Sederhananya, ketika bertengkar, kontrol pita suaramu. Jangan tiba-tiba berteriak, marah, dan tantrum seperti anak kecil yang direbut dotnya. Tidak peduli seberapa ‘tersakiti’ atau ‘marah’ kamu. Ketika mengalami konflik, sebaiknya tidak melakukan hal tersebut.
Kenapa?
Bukan hanya tidak menyelesaikan masalah, ketika kamu melakukan hal tersebut, kamu sudah menorehkan tampang yang sangat tidak menyenangkan bagi pasangan. Tergantung usia kalian, ia bisa jijik, menganggapmu sebagai anak-anak (tidak lagi sebaya), marah balik, diam, dan pergi.
Tidak baik untuk kamu juga, karena banyak hal yang tiba-tiba bisa keluar karena dorongan untuk ‘mendominasi’ lewat suara. Kata-kata yang tidak kamu maksud. Terakhir, apalagi kalau di depan umum. Tidak hanya bikin kamu malu, tapi bikin dia juga malu. Apakah kamu benar-benar berharap dia akan menyadari seberapa salah dan meminta maaf tersedu-sedu dengan kamu berteriak?
Sebaliknya, jangan juga diam! Langsung memberikan silent treatment sama parahnya. Karena, terkadang akan memicu frustasi pada orang yang merasa tidak ada komunikasi dua arah. Dengan diam, kamu tidak menganggap diri orang tersebut ada, bahkan penting. Diam menunjukkan kamu tidak peduli, dan tidak ingin menyelesaikan masalah.
Sebaiknya, yang perlu dilakukan adalah tetap ngobrol ketika pasangan teriak atau diam. Dengan begini, kamu selalu akan menjadi yang lebih dewasa, ‘pemimpin’ dalam pertengkaran, kunci menyelesaikan konflik.
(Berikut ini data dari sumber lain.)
import Summits.CriticalPhenomena.PercolationContinuityZ3.Theorems.PercNearOneGluingNoHeavyLowerTailSahiSymCubeOrbit

/-!
# Sahi's `C_n` on the cube `{0,1}^m` by coloured antichains modulo the symmetries of the cube, IIb: restricted-growth relabelling and the
# CANONICAL REPRESENTATIVE of an orbit

Support file (cell `prim-sahi`, seat `prim-sahi-typer` gen 29; `--supports stmt-CriticalPhenomena-4575`).  Pure proofs; standard axioms, no
`sorry`.  Parts I, IIa: …`SahiSymCubeCheck`, …`SahiSymCubeOrbit`.

* restricted growth: `rgsAux_eq_map` (the relabelling `rgs` IS a relabelling, by the index in the first-occurrence list `folAux`), `rgs_map`
  (it only sees the pattern: invariant under maps injective on the values), `rgOK_rgsAux` (its output is a restricted-growth list whose final
  colour count is the number of distinct values);
* `pairKey` — the orbit key `(keyE (σ • E), rgs (colour list pulled back along σ⁻¹))` in the lexicographic product order, and
  **`exists_canonical`**: a minimiser `σ` over the (finite) group gives a canonical point set (`isCanonE_of_min`) on which the relabelled
  transported colouring is canonical for the stabiliser test of the checker (`isCanonC_of_min`). [this work]
-/

namespace Summit.CriticalPhenomena.PercolationContinuityZ3.Theorems.SahiSymCube

open Finset OneCutCert CovTransferCert SahiC3Cube NCopyCert

/-! ## Restricted growth -/

/-- The values in order of first occurrence, continuing `seen`. [this work] -/
def folAux : List ℕ → List ℕ → List ℕ
  | seen, [] => seen
  | seen, a :: l => if a ∈ seen then folAux seen l else folAux (seen ++ [a]) l

/-- `folAux` extends `seen`. [this work] -/
theorem folAux_eq_append (seen l : List ℕ) : ∃ t, folAux seen l = seen ++ t := by
  induction l generalizing seen with
  | nil => exact ⟨[], by simp [folAux]⟩
  | cons a l ih =>
    unfold folAux
    split_ifs with h
    · exact ih seen
    · obtain ⟨t, ht⟩ := ih (seen ++ [a])
      exact ⟨[a] ++ t, by rw [ht, List.append_assoc]⟩

/-- `seen` is no longer than `folAux seen l`. [this work] -/
theorem length_le_length_folAux (seen l : List ℕ) : seen.length ≤ (folAux seen l).length := by
  obtain ⟨t, ht⟩ := folAux_eq_append seen l
  rw [ht, List.length_append]; omega

/-- Members of `folAux`. [this work] -/
theorem mem_folAux {seen l : List ℕ} {b : ℕ} : b ∈ folAux seen l ↔ b ∈ seen ∨ b ∈ l := by
  induction l generalizing seen with
  | nil => simp [folAux]
  | cons a l ih =>
    unfold folAux
    split_ifs with h <;> rw [ih]
    · constructor
      · rintro (hb | hb)
        · exact Or.inl hb
        · exact Or.inr (List.mem_cons_of_mem _ hb)
      · rintro (hb | hb)
        · exact Or.inl hb
        · rcases List.mem_cons.1 hb with rfl | hb
          · exact Or.inl h
          · exact Or.inr hb
    · rw [List.mem_append, List.mem_singleton, List.mem_cons, or_assoc]

/-- `folAux` has no duplicates if `seen` has none. [this work] -/
theorem folAux_nodup {seen : List ℕ} (l : List ℕ) (h : seen.Nodup) : (folAux seen l).Nodup := by
  induction l generalizing seen with
  | nil => exact h
  | cons a l ih =>
    unfold folAux
    split_ifs with ha
    · exact ih h
    · refine ih (List.nodup_append.2 ⟨h, List.nodup_singleton a, ?_⟩)
      intro b hb c hc
      rw [List.mem_singleton] at hc
      subst hc
      rintro rfl
      exact ha hb

/-- **The relabelling is a relabelling**: `rgsAux seen l = l.map (index in folAux seen l)`. [this work] -/
theorem rgsAux_eq_map (seen l : List ℕ) : rgsAux seen l = l.map fun a => (folAux seen l).idxOf a := by
  induction l generalizing seen with
  | nil => rfl
  | cons a l ih =>
    unfold rgsAux folAux
    rw [List.map_cons]
    split_ifs with ha
    · rw [ih seen]
      congr 1
      obtain ⟨t, ht⟩ := folAux_eq_append seen l
      rw [ht, List.idxOf_append_of_mem ha]
    · rw [ih (seen ++ [a])]
      congr 1
      obtain ⟨t, ht⟩ := folAux_eq_append (seen ++ [a]) l
      rw [ht, List.idxOf_append_of_mem (List.mem_append_right _ (List.mem_singleton_self a)),
        List.idxOf_append_of_notMem ha]
      simp

/-- Length of the relabelled list. [this work] -/
theorem length_rgsAux (seen l : List ℕ) : (rgsAux seen l).length = l.length := by
  rw [rgsAux_eq_map, List.length_map]

/-- `idxOf` through an injective map. [this work] -/
theorem idxOf_map_of_injOn {f : ℕ → ℕ} {S : Set ℕ} (hf : Set.InjOn f S) :
    ∀ (l : List ℕ) (a : ℕ), (∀ b ∈ l, b ∈ S) → a ∈ S → (l.map f).idxOf (f a) = l.idxOf a := by
  intro l
  induction l with
  | nil => intro a _ _; rfl
  | cons b l ih =>
    intro a hl ha
    rw [List.map_cons, List.idxOf_cons, List.idxOf_cons,
      ih a (fun c hc => hl c (List.mem_cons_of_mem _ hc)) ha]
    have : (f b == f a) = (b == a) := by
      by_cases hba : b = a
      · subst hba; simp
      · have : f b ≠ f a := fun h => hba (hf (hl b List.mem_cons_self) ha h)
        simp [hba, this]
    rw [this]

/-- **The relabelling only sees the pattern**: it is invariant under maps injective on the values. [this work] -/
theorem rgsAux_map {f : ℕ → ℕ} {S : Set ℕ} (hf : Set.InjOn f S) :
    ∀ (l seen : List ℕ), (∀ b ∈ seen, b ∈ S) → (∀ b ∈ l, b ∈ S) → rgsAux (seen.map f) (l.map f) = rgsAux seen l := by
  intro l
  induction l with
  | nil => intro seen _ _; rfl
  | cons a l ih =>
    intro seen hseen hl
    have ha : a ∈ S := hl a List.mem_cons_self
    have hl' : ∀ b ∈ l, b ∈ S := fun b hb => hl b (List.mem_cons_of_mem _ hb)
    have hmem : (f a ∈ seen.map f) ↔ a ∈ seen := by
      rw [List.mem_map]
      constructor
      · rintro ⟨b, hb, hfb⟩
        rwa [← hf (hseen b hb) ha hfb]
      · intro h; exact ⟨a, h, rfl⟩
    rw [List.map_cons]
    unfold rgsAux
    by_cases has : a ∈ seen
    · rw [if_pos (hmem.2 has), if_pos has, idxOf_map_of_injOn hf seen a hseen ha, ih seen hseen hl']
    · rw [if_neg (fun h => has (hmem.1 h)), if_neg has, List.length_map]
      have e : seen.map f ++ [f a] = (seen ++ [a]).map f := by simp
      have hseen' : ∀ b ∈ seen ++ [a], b ∈ S := by
        intro b hb
        rcases List.mem_append.1 hb with hb | hb
        · exact hseen b hb
        · rw [List.mem_singleton] at hb; subst hb; exact ha
      rw [e, ih (seen ++ [a]) hseen' hl']

/-- `rgs` is invariant under maps injective on the values. [this work] -/
theorem rgs_map {f : ℕ → ℕ} {S : Set ℕ} (hf : Set.InjOn f S) {l : List ℕ} (hl : ∀ b ∈ l, b ∈ S) : rgs (l.map f) = rgs l := by
  unfold rgs
  have := rgsAux_map hf l [] (fun _ h => by simp at h) hl
  rwa [List.map_nil] at this

/-- **Relabelled lists are restricted-growth lists**, with the final colour count the number of distinct values. [this work] -/
theorem rgOK_rgsAux {n : ℕ} : ∀ (l seen : List ℕ), seen.Nodup → (folAux seen l).length ≤ n →
    rgOK n seen.length (rgsAux seen l) = true ∧ ncFin seen.length (rgsAux seen l) = (folAux seen l).length := by
  intro l
  induction l with
  | nil => intro seen _ _; exact ⟨rfl, rfl⟩
  | cons a l ih =>
    intro seen hnd hn
    unfold rgsAux folAux
    unfold folAux at hn
    by_cases ha : a ∈ seen
    · rw [if_pos ha] at hn ⊢
      rw [if_pos ha]
      have hidx : seen.idxOf a < seen.length := List.idxOf_lt_length_of_mem ha
      have hle := length_le_length_folAux seen l
      obtain ⟨h1, h2⟩ := ih seen hnd hn
      have hmax : max seen.length (seen.idxOf a + 1) = seen.length := max_eq_left hidx
      unfold rgOK ncFin
      rw [hmax]
      refine ⟨?_, h2⟩
      simp only [Bool.and_eq_true, decide_eq_true_eq]
      exact ⟨⟨le_of_lt hidx, by omega⟩, h1⟩
    · rw [if_neg ha] at hn ⊢
      rw [if_neg ha]
      have hnd' : (seen ++ [a]).Nodup := by
        refine List.nodup_append.2 ⟨hnd, List.nodup_singleton a, ?_⟩
        intro b hb c hc; rw [List.mem_singleton] at hc; subst hc; rintro rfl; exact ha hb
      have hle := length_le_length_folAux (seen ++ [a]) l
      have hlen' : (seen ++ [a]).length = seen.length + 1 := by simp
      obtain ⟨h1, h2⟩ := ih (seen ++ [a]) hnd' hn
      rw [hlen'] at h1 h2 hle
      have hmax : max seen.length (seen.length + 1) = seen.length + 1 := max_eq_right (Nat.le_succ _)
      unfold rgOK ncFin
      rw [hmax]
      refine ⟨?_, h2⟩
      simp only [Bool.and_eq_true, decide_eq_true_eq]
      exact ⟨⟨le_rfl, by omega⟩, h1⟩

/-! ## Canonical representatives -/

/-- The ORBIT KEY of a coloured point set at `σ`: the key of the image and the relabelled colour list pulled back along `σ⁻¹`
(lexicographic pairs). [this work] -/
def pairKey (m : ℕ) (E : Finset ℕ) (d : ℕ → ℕ) (σ : Equiv.Perm (Fin m)) : Lex (List ℕ × List ℕ) :=
  toLex (keyE (imgE m σ E), rgs ((keyE (imgE m σ E)).map fun x => d (actP m σ⁻¹ x)))

/-- The image under a minimiser of the orbit key is a canonical point set. [this work] -/
theorem isCanonE_of_min {m : ℕ} {E : Finset ℕ} {d : ℕ → ℕ} {σ : Equiv.Perm (Fin m)}
    (hmin : ∀ τ : Equiv.Perm (Fin m), pairKey m E d σ ≤ pairKey m E d τ) : isCanonE m (imgE m σ E) = true := by
  unfold isCanonE
  rw [List.all_eq_true]
  intro p hp
  obtain ⟨τ, hτ⟩ := exists_perm_of_mem_permsL hp
  have himg : imgL m p (imgE m σ E) = imgE m (τ * σ) E := by
    unfold imgL
    rw [image_congr (g := actP m τ) fun x _ => hτ x]
    exact imgE_mul σ τ E
  rw [himg, Bool.not_eq_true', decide_eq_false_iff_not]
  intro hlt
  have h := hmin (τ * σ)
  unfold pairKey at h
  rw [Prod.Lex.toLex_le_toLex] at h
  dsimp only at h
  rcases h with h | ⟨h, -⟩
  · exact lt_asymm h hlt
  · rw [h] at hlt; exact lt_irrefl _ hlt

/-- Reading a colour list at the position of a member. [this work] -/
theorem getD_map_idxOf {P : List ℕ} (g : ℕ → ℕ) {y : ℕ} (hy : y ∈ P) : (P.map g).getD (P.idxOf y) 0 = g y := by
  have hlt : P.idxOf y < P.length := List.idxOf_lt_length_of_mem hy
  rw [List.getD_eq_getElem _ _ (by rw [List.length_map]; exact hlt), List.getElem_map, List.getElem_idxOf hlt]

/-- **The relabelled pull-back under a minimiser is a canonical colour list.** [this work] -/
theorem isCanonC_of_min {m : ℕ} {E : Finset ℕ} {d : ℕ → ℕ} {σ : Equiv.Perm (Fin m)}
    (hmin : ∀ τ : Equiv.Perm (Fin m), pairKey m E d σ ≤ pairKey m E d τ) :
    isCanonC (posPerms m (imgE m σ E)) (rgs ((keyE (imgE m σ E)).map fun x => d (actP m σ⁻¹ x))) = true := by
  set E' := imgE m σ E with hE'
  set P := keyE E'
  set d' : ℕ → ℕ := fun x => d (actP m σ⁻¹ x) with hd'
  have hE'lt : ∀ x ∈ E', x < 2 ^ m := imgE_lt σ E
  unfold isCanonC posPerms
  rw [List.all_eq_true]
  intro pp hpp
  rw [List.mem_map] at hpp
  obtain ⟨p, hp, rfl⟩ := hpp
  rw [List.mem_filter] at hp
  obtain ⟨hp, hfix⟩ := hp
  rw [decide_eq_true_eq] at hfix
  obtain ⟨τ, hτ⟩ := exists_perm_of_mem_permsL hp
  have hfix' : imgE m τ E' = E' := by
    have e : imgE m τ E' = imgL m p E' := by unfold imgL imgE; exact (image_congr fun x _ => hτ x).symm
    rw [e, hfix]
  rw [Bool.not_eq_true', decide_eq_false_iff_not, List.map_map]
  -- the relabelling `φ` of `rgs`
  set l := P.map d' with hl
  set φ : ℕ → ℕ := fun a => (folAux [] l).idxOf a with hφ
  have hrgs : rgs l = P.map (φ ∘ d') := by
    show rgsAux [] l = _
    rw [rgsAux_eq_map, hl, List.map_map]
  have hφinj : Set.InjOn φ {a | a ∈ folAux [] l} := by
    intro a ha b hb hab
    simp only [Set.mem_setOf_eq] at ha hb
    have h1 := List.getElem_idxOf (List.idxOf_lt_length_of_mem ha)
    have h2 := List.getElem_idxOf (List.idxOf_lt_length_of_mem hb)
    simp only [hφ] at hab
    rw [← h1, ← h2]
    simp only [hab]
  -- the pulled-back list is the colour list of `φ ∘ d' ∘ τ`
  have hpull : P.map ((fun k => (rgs l).getD k 0) ∘ fun x => P.idxOf (actL m p x)) = (P.map fun x => d' (actP m τ x)).map φ := by
    rw [List.map_map]
    refine List.map_congr_left fun x hx => ?_
    have hx' : x ∈ E' := mem_keyE.1 hx
    have hy : actP m τ x ∈ P := mem_keyE.2 (actP_mem_of_imgE_eq hfix' hx')
    simp only [Function.comp_apply, hτ x, hrgs]
    exact getD_map_idxOf (φ ∘ d') hy
  have hvals : ∀ b ∈ P.map (fun x => d' (actP m τ x)), b ∈ {a | a ∈ folAux [] l} := by
    intro b hb
    rw [List.mem_map] at hb
    obtain ⟨x, hx, rfl⟩ := hb
    simp only [Set.mem_setOf_eq, mem_folAux, List.not_mem_nil, false_or, hl, List.mem_map]
    exact ⟨actP m τ x, mem_keyE.2 (actP_mem_of_imgE_eq hfix' (mem_keyE.1 hx)), rfl⟩
  rw [hpull, rgs_map hφinj hvals]
  -- it is the second component of the orbit key at `τ⁻¹ σ`
  have hkey : keyE (imgE m (τ⁻¹ * σ) E) = P := by
    rw [← imgE_mul, ← hE', imgE_inv_of_imgE_eq hE'lt hfix']
  have hsnd : (P.map fun x => d' (actP m τ x)) = (keyE (imgE m (τ⁻¹ * σ) E)).map fun x => d (actP m (τ⁻¹ * σ)⁻¹ x) := by
    rw [hkey]
    refine List.map_congr_left fun x _ => ?_
    simp only [hd', actP_mul, mul_inv_rev, inv_inv]
  rw [hsnd, hkey]
  intro hlt
  have h := hmin (τ⁻¹ * σ)
  unfold pairKey at h
  rw [Prod.Lex.toLex_le_toLex, hkey] at h
  dsimp only at h
  rcases h with h | ⟨-, h⟩
  · exact lt_irrefl _ h
  · exact not_lt.2 h hlt

/-- **CANONICAL REPRESENTATIVES**: every coloured point set has an image under a coordinate permutation that is a canonical point set on
which the relabelled transported colouring is a canonical colour list (a minimiser of the orbit key). [this work] -/
theorem exists_canonical (m : ℕ) (E : Finset ℕ) (d : ℕ → ℕ) :
    ∃ σ : Equiv.Perm (Fin m), isCanonE m (imgE m σ E) = true ∧
      isCanonC (posPerms m (imgE m σ E)) (rgs ((keyE (imgE m σ E)).map fun x => d (actP m σ⁻¹ x))) = true := by
  obtain ⟨σ, -, hmin⟩ := exists_min_image univ (pairKey m E d) univ_nonempty
  exact ⟨σ, isCanonE_of_min fun τ => hmin τ (mem_univ τ), isCanonC_of_min fun τ => hmin τ (mem_univ τ)⟩

end Summit.CriticalPhenomena.PercolationContinuityZ3.Theorems.SahiSymCube
import Mathlib
import Literature.Analysis.FluidPDE.VectorCalculus

/-!
# Stub `stub_curlOfDegreeZeroField` of the line `Sketch`
# (crux `DyadicWallCascade.HalfSpaceHierarchy`, stmt-AnomalousDissipation-18627)

Sorry-free discharge of the registered tool stub `stub_curlOfDegreeZeroField` of the lead's skeleton
(`Cruxes/HalfSpaceHierarchy/Lines/Sketch.lean`): the first lemma of the idea card `octave-transfer-rpf`
("the vorticity of a degree-`0` field has degree `−1`").

**Statement.**  Let `V : ℝ³ → ℝ³` be differentiable at every point of the open upper half-space
`H = {X | 0 < X 2}` and invariant under the dilation `X ↦ 2X` there (`V (2 • X) = V X` for `X ∈ H`).
Then `curl V (2 • X) = ½ • curl V X` for every `X ∈ H` (`curl = Literature.Analysis.FluidPDE.curl`).

**Proof.**  Pure chain rule.  `H` is open (the coordinate `X ↦ X 2` is continuous) and stable under
`X ↦ 2X`, so `V` agrees with `V ∘ (2 • ·)` on a neighbourhood of `X ∈ H`; hence
`DV(X) = D(V ∘ (2 • ·))(X) = DV(2X) ∘ (2 • id) = 2 • DV(2X)` (`Filter.EventuallyEq.fderiv_eq`,
`HasFDerivAt.comp`, `HasFDerivAt.const_smul`), i.e. `DV(2X) = ½ • DV(X)`
(`fderiv_two_smul_of_dilationInvariant`).  The curl is linear in the Fréchet derivative, so
unfolding `curl` componentwise gives the claim.

Source: folklore chain rule (homogeneity of derivatives of homogeneous maps); card `octave-transfer-rpf`,
§First lemma.
-/

set_option linter.dupNamespace false

noncomputable section

open scoped Topology
open Literature.Analysis.FluidPDE

namespace Summit.AnomalousDissipation.AnomalousDissipation.Theorems.HalfSpaceHierarchy

/-- The open upper half-space `{X | 0 < X 2}` of `ℝ³ = EuclideanSpace ℝ (Fin 3)` is open
(preimage of `(0, ∞)` under the continuous coordinate map `X ↦ X 2`). [folklore] -/
theorem isOpen_halfSpace_coord_two_pos :
    IsOpen {X : EuclideanSpace ℝ (Fin 3) | 0 < X 2} :=
  isOpen_lt continuous_const (PiLp.continuous_apply 2 (fun _ : Fin 3 => ℝ) 2)

/-- **Chain rule for a dilation-invariant field.**  If `V : ℝ³ → ℝ³` is differentiable on the open
half-space `{0 < X 2}` and satisfies `V (2 • X) = V X` there, then its Fréchet derivative has degree
`−1`: `DV(2X) = ½ • DV(X)` for `0 < X 2`.  Indeed `V = V ∘ (2 • ·)` near `X`, so
`DV(X) = DV(2X) ∘ (2 • id) = 2 • DV(2X)`. [folklore] -/
theorem fderiv_two_smul_of_dilationInvariant
    (V : EuclideanSpace ℝ (Fin 3) → EuclideanSpace ℝ (Fin 3))
    (hdiff : ∀ X : EuclideanSpace ℝ (Fin 3), 0 < X 2 → DifferentiableAt ℝ V X)
    (hinv : ∀ X : EuclideanSpace ℝ (Fin 3), 0 < X 2 → V ((2 : ℝ) • X) = V X)
    (X : EuclideanSpace ℝ (Fin 3)) (hX : 0 < X 2) :
    fderiv ℝ V ((2 : ℝ) • X) = (1 / 2 : ℝ) • fderiv ℝ V X := by
  -- `2 • X` lies in the half-space as well
  have h2X : 0 < ((2 : ℝ) • X) 2 := by
    rw [PiLp.smul_apply, smul_eq_mul]
    positivity
  -- `V` agrees with `V ∘ (2 • ·)` on a neighbourhood of `X`
  have hEq : V =ᶠ[𝓝 X] (V ∘ fun Y : EuclideanSpace ℝ (Fin 3) => (2 : ℝ) • Y) :=
    Filter.eventuallyEq_of_mem (isOpen_halfSpace_coord_two_pos.mem_nhds hX)
      fun Y hY => (hinv Y hY).symm
  -- chain rule for the composite
  have hsmul : HasFDerivAt (fun Y : EuclideanSpace ℝ (Fin 3) => (2 : ℝ) • Y)
      ((2 : ℝ) • ContinuousLinearMap.id ℝ (EuclideanSpace ℝ (Fin 3))) X :=
    (hasFDerivAt_id X).const_smul (2 : ℝ)
  have hcomp : HasFDerivAt (V ∘ fun Y : EuclideanSpace ℝ (Fin 3) => (2 : ℝ) • Y)
      ((fderiv ℝ V ((2 : ℝ) • X)).comp
        ((2 : ℝ) • ContinuousLinearMap.id ℝ (EuclideanSpace ℝ (Fin 3)))) X :=
    (hdiff _ h2X).hasFDerivAt.comp X hsmul
  have hderiv : fderiv ℝ V X = (2 : ℝ) • fderiv ℝ V ((2 : ℝ) • X) := by
    rw [hEq.fderiv_eq, hcomp.fderiv, ContinuousLinearMap.comp_smul, ContinuousLinearMap.comp_id]
  rw [hderiv, smul_smul]
  norm_num

/-- **Tool stub `stub_curlOfDegreeZeroField`** (card `octave-transfer-rpf`, first lemma).  A field of
degree `0` under `X ↦ 2X` on the open half-space `{0 < X 2}`, differentiable there, has vorticity of
degree `−1`: `curl V (2X) = ½ curl V X`.  Proof: `DV(2X) = ½ • DV(X)`
(`fderiv_two_smul_of_dilationInvariant`) and `curl` is linear in `DV`. [folklore] -/
theorem stub_curlOfDegreeZeroField :
    ∀ (V : EuclideanSpace ℝ (Fin 3) → EuclideanSpace ℝ (Fin 3)),
      (∀ X : EuclideanSpace ℝ (Fin 3), 0 < X 2 → DifferentiableAt ℝ V X) →
      (∀ X : EuclideanSpace ℝ (Fin 3), 0 < X 2 → V ((2 : ℝ) • X) = V X) →
      ∀ X : EuclideanSpace ℝ (Fin 3), 0 < X 2 → curl V ((2 : ℝ) • X) = (1 / 2 : ℝ) • curl V X := by
  intro V hdiff hinv X hX
  have hD := fderiv_two_smul_of_dilationInvariant V hdiff hinv X hX
  simp only [curl, hD]
  ext k
  fin_cases k <;>
    simp [PiLp.smul_apply, Matrix.cons_val_zero, Matrix.cons_val_one, Matrix.cons_val_two,
      Matrix.head_cons, Matrix.tail_cons] <;>
    ring

end Summit.AnomalousDissipation.AnomalousDissipation.Theorems.HalfSpaceHierarchy

end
Tidak akan ada salahnya kalau kamu melawan teriakan dan diam dengan komunikasi masalah dengan nada biasa, tenang, dan pelan.
Kata yang paling harus dihindari
Nah ini nih, penyakit banyak pasangan. Terutama pasangan yang malas dan tidak ingin berjuang! Ada satu kata yang sering kali diutarakan yang bisa bikin tambah marah, tambah parah, dan tambah nggak betah.
Terserah!
Terserah kamu, terserah aku, terserah ini, terserah itu. Kata ini lebih parah daripada teriak maupun diam. Setidaknya ketika dua hal itu terjadi, masih ada kesempatan untuk membalas dan mengklarifikasi.
Namun, apabila kata terserah muncul, maka sebenarnya yang kamu katakan adalah pasanganmu tidak ada lagi ruang gerak dan berbicara, serta apa yang dilakukan tidak lagi penting untukmu.
Terserah juga berarti kamu menutup pembicaraan dan tidak peduli dengannya. Terserah di sini juga berarti sarkas, karena kamu tidak benar-benar menyerahkan semua keputusan padanya.
Apabila dilakukan terlalu sering, maka terserah tidak hanya akan membuatnya semakin frustasi, namun menjauhkan dirimu dengannya. Pasalnya, sulit sekali untuk tidak memikirkan bahwa pasangan kita adalah orang yang tidak ingin kompromi, keras kepala, karena keseringan terserah.
Lantas, apa yang bisa dilakukan selain ngomong terserah? Apabila pasangan sedang keras kepala, maka diamkan terlebih dahulu. Coba gali apa yang menjadi sumber keras kepalanya. Tawarkan alternatif. Again, masalah itu untuk kalian berdua, bukan hanya untuk kamu dan dia.
Itu hanya beberapa don’ts yang patut dihindari oleh kalian yang punya pasangan. Tentu, masih banyak hal lainnya yang bisa kita bahas, tapi mungkin di lain waktu. Intinya, sebelum pertengkaran berlangsung lebih parah, ingatlah setidaknya 3 hal di atas. Namanya juga berpasangan, pasti ingin selama mungkin. Apabila masih sering lawan-lawanan, teriak-teriakan, diem-dieman, dan terserah-terserahan, apa mungkin bertahan jangka panjang?